Last June a Foreign Office investigator arrived in Tashkent following an unconnected row in which an embassy official had sacked three locally hired staff. According to local sources, the investigator kept asking pointed questions about the ambassador himself.
“Somebody seems to be out to get him,” one source noted at the time. The report is said to have exonerated the ambassador from any blame for the personnel problems.
But in August, when Mr Murray went on holiday, a second investigator went out to Tashkent. He appears to have gleaned allegations of ambassadorial indiscretion.
According to friends, Mr Murray had supported the visa request of a young Uzbek girl who wanted to study in Britain. The daughter of a distinguished Uzbek professor, she had been granted a visa to attend a month-long course. Yet she stayed on afterwards for about 10 days of tourism. The consul section of the embassy became agitated, and asked Mr Murray to intervene. Mr Murray rang her father, and asked for her swift return.

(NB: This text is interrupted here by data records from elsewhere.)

/-- **A LONE `u`-LETTER: `Z₊ ≤ 2·#supp g − 1`.**  `f = a·X^p` (`a > 0`) and the lone letter has a `v`-letter on its own side
of the pivot (`p < e` and `tdeg g < e`, or `e < p` and `e < deg g`); weak hard cell, `D2 > 0`, `g ≠ 0` of non-negative
coefficients. [this file] -/
theorem posRoots_le_of_lone_letter (e p : ℕ) (a : ℝ) (g : ℝ[X]) (dJ mu mv D2 : ℝ) (ha : 0 < a) (hg : g ≠ 0)
    (hg0 : ∀ j, 0 ≤ g.coeff j) (hdJ : dJ ≤ 0) (hmu : mu ≤ 0) (hmv : mv ≤ 0) (hD2 : 0 < D2)
    (hside : (p < e ∧ g.natTrailingDegree < e) ∨ (e < p ∧ e < g.natDegree)) :
    ((((X : ℝ[X]) ^ (2 * e) * Polynomial.C dJ + (X : ℝ[X]) ^ e * (Polynomial.C a * X ^ p) * Polynomial.C mu
        + (X : ℝ[X]) ^ e * g * Polynomial.C mv + (Polynomial.C a * X ^ p) * g * Polynomial.C D2).roots.toFinset.filter
          (fun t => 0 < t)).card) + 1 ≤ 2 * g.support.card := by
  have hf : (Polynomial.C a * X ^ p : ℝ[X]) ≠ 0 := by
    intro h; have := congrArg (fun q : ℝ[X] => q.coeff p) h
    simp at this; exact ha.ne' this
  have hf0 : ∀ i, 0 ≤ (Polynomial.C a * X ^ p : ℝ[X]).coeff i := by
    intro i; rw [Polynomial.coeff_C_mul_X_pow]; split_ifs <;> [exact ha.le; exact le_rfl]
  have h := posRoots_add_ends_le_two_mul_card_sumset e (Polynomial.C a * X ^ p) g dJ mu mv D2 hf hg hf0 hg0 hdJ hmu hmv hD2
  rw [card_sumset_monomial a ha.ne' p g] at h
  obtain ⟨htd, hd⟩ := natTrailingDegree_C_mul_X_pow' a ha.ne' p
  rw [htd, hd] at h
  rcases hside with ⟨h1, h2⟩ | ⟨h1, h2⟩
  · rw [if_pos ⟨h1, h2⟩] at h; omega
  · rw [if_neg (fun h' : p < e ∧ g.natTrailingDegree < e => absurd h'.1 (by omega)), if_pos ⟨h1, h2⟩] at h; omega

/-- **BOTH DIRECTIONS STRADDLE THE PIVOT: `Z₊ + 2 ≤ 2·#(supp f + supp g) ≤ 2·#supp f·#supp g`.**  If each of `f`, `g` has a term
below and a term above the pivot exponent `e` (weak hard cell, `D2 > 0`), both end coefficients of `Φ` are positive.  At
`(#supp f, #supp g) = (2,2)`: `Z₊ ≤ 6`. [this file] -/
theorem posRoots_add_two_le_of_both_straddle (e : ℕ) (f g : ℝ[X]) (dJ mu mv D2 : ℝ) (hf : f ≠ 0) (hg : g ≠ 0)
    (hf0 : ∀ i, 0 ≤ f.coeff i) (hg0 : ∀ j, 0 ≤ g.coeff j) (hdJ : dJ ≤ 0) (hmu : mu ≤ 0) (hmv : mv ≤ 0) (hD2 : 0 < D2)
    (hfs : f.natTrailingDegree < e ∧ e < f.natDegree) (hgs : g.natTrailingDegree < e ∧ e < g.natDegree) :
    ((((X : ℝ[X]) ^ (2 * e) * Polynomial.C dJ + (X : ℝ[X]) ^ e * f * Polynomial.C mu + (X : ℝ[X]) ^ e * g * Polynomial.C mv
        + f * g * Polynomial.C D2).roots.toFinset.filter (fun t => 0 < t)).card) + 2
      ≤ 2 * (f.support.card * g.support.card) := by
  have h := posRoots_add_ends_le_two_mul_card_sumset e f g dJ mu mv D2 hf hg hf0 hg0 hdJ hmu hmv hD2
  rw [if_pos ⟨hfs.1, hgs.1⟩, if_pos ⟨hfs.2, hgs.2⟩] at h
  have hc := card_sumset_le f g
  omega

/-! ## 5. Matrix forms -/

/-- **Matrix form of the count.**  `F = X^e J + f·uuᵀ + g·vvᵀ`, `f, g ≠ 0` of non-negative coefficients, `u ∦ v`, weak hard cell
(`det J ≤ 0`, `m(J,u) ≤ 0`, `m(J,v) ≤ 0`):
`Z₊ + [tdeg f < e ∧ tdeg g < e] + [e < deg f ∧ e < deg g] ≤ 2·#(supp f + supp g)`. [this file] -/
theorem det_posRoots_add_ends_le (e : ℕ) (J : Matrix (Fin 2) (Fin 2) ℝ) (u v : Fin 2 → ℝ) (f g : ℝ[X]) (hf : f ≠ 0)
    (hg : g ≠ 0) (hf0 : ∀ i, 0 ≤ f.coeff i) (hg0 : ∀ j, 0 ≤ g.coeff j) (hΔ : u 0 * v 1 - u 1 * v 0 ≠ 0) (hJ : J.det ≤ 0)
    (hmu : J 0 0 * u 1 ^ 2 + J 1 1 * u 0 ^ 2 - (J 0 1 + J 1 0) * (u 0 * u 1) ≤ 0)
    (hmv : J 0 0 * v 1 ^ 2 + J 1 1 * v 0 ^ 2 - (J 0 1 + J 1 0) * (v 0 * v 1) ≤ 0) :
    ((Matrix.det (((X : ℝ[X]) ^ e) • J.map Polynomial.C + f • (vecMulVec u u).map Polynomial.C
        + g • (vecMulVec v v).map Polynomial.C)).roots.toFinset.filter (fun t => 0 < t)).card
      + (if f.natTrailingDegree < e ∧ g.natTrailingDegree < e then 1 else 0)
      + (if e < f.natDegree ∧ e < g.natDegree then 1 else 0)
      ≤ 2 * ((f.support ×ˢ g.support).image (fun ij : ℕ × ℕ => ij.1 + ij.2)).card := by
  rw [det_twoDir]
  exact posRoots_add_ends_le_two_mul_card_sumset e f g J.det _ _ _ hf hg hf0 hg0 hJ hmu hmv (by positivity)

/-- **A LONE FULL-RANK LETTER AGAINST PARALLEL NULL LETTERS: `Z₊ ≤ 2K − 1`.**  `F = X^e J + X^p·(a uuᵀ + b vvᵀ) + h·vvᵀ` written as
`X^e J + (aX^p)·uuᵀ + (bX^p + h)·vvᵀ`, with `a, b > 0`, `u ∦ v`, `p ≠ e`, `h` of non-negative coefficients (the `v`-parallel
null letters), weak hard cell: with `g = b X^p + h` the `v`-posynomial (`K := #supp g` distinct exponents = the number of letters),
`Z₊ + 1 ≤ 2K`. [this file] -/
theorem det_posRoots_le_of_lone_fullRank (e p : ℕ) (J : Matrix (Fin 2) (Fin 2) ℝ) (u v : Fin 2 → ℝ) (a b : ℝ) (h : ℝ[X])
    (ha : 0 < a) (hb : 0 < b) (hh0 : ∀ j, 0 ≤ h.coeff j) (hpe : p ≠ e) (hΔ : u 0 * v 1 - u 1 * v 0 ≠ 0) (hJ : J.det ≤ 0)
    (hmu : J 0 0 * u 1 ^ 2 + J 1 1 * u 0 ^ 2 - (J 0 1 + J 1 0) * (u 0 * u 1) ≤ 0)
    (hmv : J 0 0 * v 1 ^ 2 + J 1 1 * v 0 ^ 2 - (J 0 1 + J 1 0) * (v 0 * v 1) ≤ 0) :
    ((Matrix.det (((X : ℝ[X]) ^ e) • J.map Polynomial.C
        + (Polynomial.C a * X ^ p) • (vecMulVec u u).map Polynomial.C
        + (Polynomial.C b * X ^ p + h) • (vecMulVec v v).map Polynomial.C)).roots.toFinset.filter (fun t => 0 < t)).card + 1
      ≤ 2 * (Polynomial.C b * X ^ p + h).support.card := by
  set g : ℝ[X] := Polynomial.C b * X ^ p + h with hgdef
  have hgp : g.coeff p = b + h.coeff p := by rw [hgdef, coeff_add, Polynomial.coeff_C_mul_X_pow, if_pos rfl]
  have hgp_pos : 0 < g.coeff p := by rw [hgp]; linarith [hh0 p]
  have hg : g ≠ 0 := fun h0 => by rw [h0, coeff_zero] at hgp_pos; exact lt_irrefl _ hgp_pos
  have hg0 : ∀ j, 0 ≤ g.coeff j := by
    intro j; rw [hgdef, coeff_add, Polynomial.coeff_C_mul_X_pow]
    split_ifs <;> linarith [hh0 j, hb.le]
  have htd : g.natTrailingDegree ≤ p := natTrailingDegree_le_of_ne_zero hgp_pos.ne'
  have hd : p ≤ g.natDegree := le_natDegree_of_ne_zero hgp_pos.ne'
  have hside : (p < e ∧ g.natTrailingDegree < e) ∨ (e < p ∧ e < g.natDegree) := by
    rcases lt_or_gt_of_ne hpe with hp | hp
    · exact Or.inl ⟨hp, lt_of_le_of_lt htd hp⟩
    · exact Or.inr ⟨hp, lt_of_lt_of_le hp hd⟩
  rw [det_twoDir]
  exact posRoots_le_of_lone_letter e p a g J.det _ _ _ ha hg hg0 hJ hmu hmv (by positivity) hside

/-! ## 6. Pivot currency: the lone-full-rank-letter family -/

variable {K : ℕ}

/-- The letter sum of the family «letter `k₀` is `a·uuᵀ + b·vvᵀ`, every other letter is `cₖ·vvᵀ`» collapses to the
two-direction form `(aX^{d k₀})·uuᵀ + (bX^{d k₀} + h)·vvᵀ`, `h = ∑_{k ≠ k₀} cₖ X^{dₖ}`. [bookkeeping] -/
theorem letters_eq_lone_fullRank (d : Fin K → ℕ) (u v : Fin 2 → ℝ) (k₀ : Fin K) (a b : ℝ) (c : Fin K → ℝ)
    (P : Fin K → Matrix (Fin 2) (Fin 2) ℝ) (hP0 : P k₀ = a • vecMulVec u u + b • vecMulVec v v)
    (hP : ∀ k, k ≠ k₀ → P k = c k • vecMulVec v v) :
    ∑ k, ((X : ℝ[X]) ^ d k) • (P k).map Polynomial.C
      = (Polynomial.C a * X ^ d k₀) • (vecMulVec u u).map Polynomial.C
        + (Polynomial.C b * X ^ d k₀ + ∑ k ∈ univ.erase k₀, Polynomial.C (c k) * X ^ d k)
            • (vecMulVec v v).map Polynomial.C := by
  classical
  rw [← Finset.add_sum_erase univ _ (Finset.mem_univ k₀), hP0, add_smul, Finset.sum_smul]
  have hterm : ∀ k ∈ univ.erase k₀, ((X : ℝ[X]) ^ d k) • (P k).map Polynomial.C
      = (Polynomial.C (c k) * X ^ d k) • (vecMulVec v v).map Polynomial.C := by
    intro k hk
    rw [hP k (Finset.ne_of_mem_erase hk)]
    ext i j
    simp only [Matrix.smul_apply, Matrix.map_apply, smul_eq_mul, map_mul]
    ring
  rw [Finset.sum_congr rfl hterm, ← add_assoc]
  congr 1
  ext i j
  simp only [Matrix.add_apply, Matrix.smul_apply, Matrix.map_apply, smul_eq_mul, map_mul, map_add]
  ring

/-- The `v`-posynomial of the family has at most `K` monomials (its support lies in the image of `d`). [bookkeeping] -/
theorem card_support_vPoly_le (d : Fin K → ℕ) (k₀ : Fin K) (b : ℝ) (c : Fin K → ℝ) :
    (Polynomial.C b * X ^ d k₀ + ∑ k ∈ univ.erase k₀, Polynomial.C (c k) * X ^ d k).support.card ≤ K := by
  classical
  have hsub : (Polynomial.C b * X ^ d k₀ + ∑ k ∈ univ.erase k₀, Polynomial.C (c k) * X ^ d k).support
      ⊆ Finset.univ.image d := by
    intro n hn
    rw [Polynomial.mem_support_iff, coeff_add, Polynomial.coeff_C_mul_X_pow, finsetSum_coeff] at hn
    by_contra hnot
    have h1 : (if n = d k₀ then b else 0) = 0 := if_neg fun h => hnot (Finset.mem_image.mpr ⟨k₀, Finset.mem_univ _, h.symm⟩)
    have h2 : ∑ k ∈ univ.erase k₀, (Polynomial.C (c k) * X ^ d k).coeff n = 0 := by
      refine Finset.sum_eq_zero fun k _ => ?_
      rw [Polynomial.coeff_C_mul_X_pow, if_neg]
      exact fun h => hnot (Finset.mem_image.mpr ⟨k, Finset.mem_univ _, h.symm⟩)
    exact hn (by rw [h1, h2, add_zero])
  refine (Finset.card_le_card hsub).trans (Finset.card_image_le.trans ?_)
  simp

/-- **PIVOT CURRENCY: A LONE FULL-RANK LETTER AGAINST PARALLEL NULL LETTERS HAS `Z₊ ≤ 2K − 1`** (every `K`, every exponents with
the full-rank letter off the pivot exponent, weak hard cell `det J ≤ 0`, `m(J,u) ≤ 0`, `m(J,v) ≤ 0`; no index hypothesis is used and the
letters are automatically PSD).  Letter `k₀` is `a·uuᵀ + b·vvᵀ` (`a, b > 0`, `u ∦ v`: ANY positive definite `2 × 2` matrix has this form
for any prescribed `v`), every other letter is `cₖ·vvᵀ` (`cₖ ≥ 0`): `pivotPosRoots e d J P + 1 ≤ 2K`. [this file] -/
theorem pivotPosRoots_le_of_lone_fullRank (e : ℕ) (d : Fin K → ℕ) (J : Matrix (Fin 2) (Fin 2) ℝ) (u v : Fin 2 → ℝ)
    (k₀ : Fin K) (a b : ℝ) (c : Fin K → ℝ) (ha : 0 < a) (hb : 0 < b) (hc : ∀ k, 0 ≤ c k)
    (P : Fin K → Matrix (Fin 2) (Fin 2) ℝ) (hP0 : P k₀ = a • vecMulVec u u + b • vecMulVec v v)
    (hP : ∀ k, k ≠ k₀ → P k = c k • vecMulVec v v) (hde : d k₀ ≠ e) (hΔ : u 0 * v 1 - u 1 * v 0 ≠ 0) (hJ : J.det ≤ 0)
    (hmu : J 0 0 * u 1 ^ 2 + J 1 1 * u 0 ^ 2 - (J 0 1 + J 1 0) * (u 0 * u 1) ≤ 0)
    (hmv : J 0 0 * v 1 ^ 2 + J 1 1 * v 0 ^ 2 - (J 0 1 + J 1 0) * (v 0 * v 1) ≤ 0) :
    pivotPosRoots e d J P + 1 ≤ 2 * K := by
  classical
  unfold pivotPosRoots
  rw [letters_eq_lone_fullRank d u v k₀ a b c P hP0 hP, ← add_assoc]
  have hh0 : ∀ j, 0 ≤ (∑ k ∈ univ.erase k₀, Polynomial.C (c k) * (X : ℝ[X]) ^ d k).coeff j := by
    intro j
    rw [finsetSum_coeff]
    refine Finset.sum_nonneg fun k _ => ?_
    rw [Polynomial.coeff_C_mul_X_pow]
    split_ifs
    · exact hc k
    · exact le_rfl
  have h := det_posRoots_le_of_lone_fullRank e (d k₀) J u v a b _ ha hb hh0 hde hΔ hJ hmu hmv
  have hK := card_support_vPoly_le d k₀ b c
  omega

end Summit.ValiantsHypothesis.ValiantsHypothesis.Theorems.LacunarySymmetroidMatrixDescartes.Pivot.TwoDirections.PosEnds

In Who’s Who, he lists “drinking and gossiping” as his recreations. But one source close to the embassy insisted: “I have never seen Craig drunk at work. He knew how to entertain as part of his job, but he was not a drinker. It’s absurd.” Another source said: “He had a lot of respect from a lot of people. That would not have happened if he was drunk.”
His driver was said to have driven an embassy Land Rover down some terraced steps to get to a lake shore, on an embassy picnic. “He was just showing how well-built the British car was,” joked one friend. “I heard another senior embassy official drove another one down there im mediately behind him. But he wasn’t disciplined.”
Yet Mr Murray was called back from holiday to London, and threatened with demotion or the sack.
“One can certainly suppose the Uzbeks hated him,” said one Tashkent source close to the embassy. “There is no solid information on American involvement, but people close to him seemed to think they knew it had happened that way.” A US official at their Tashkent embassy said: “The US government had nothing to do with Mr Murray’s leaving Uzbekistan.”
The Foreign Office denies that the US has put pressure on Downing Street. It claims that if there had been such pressure, the FO would not have included critical comments about Uzbekistan in its annual human rights report last month.
A spokesman yesterday refused to comment on whether there were any disciplinary issues involving Mr Murray. He insisted that he remains the ambassador to Uzbekistan.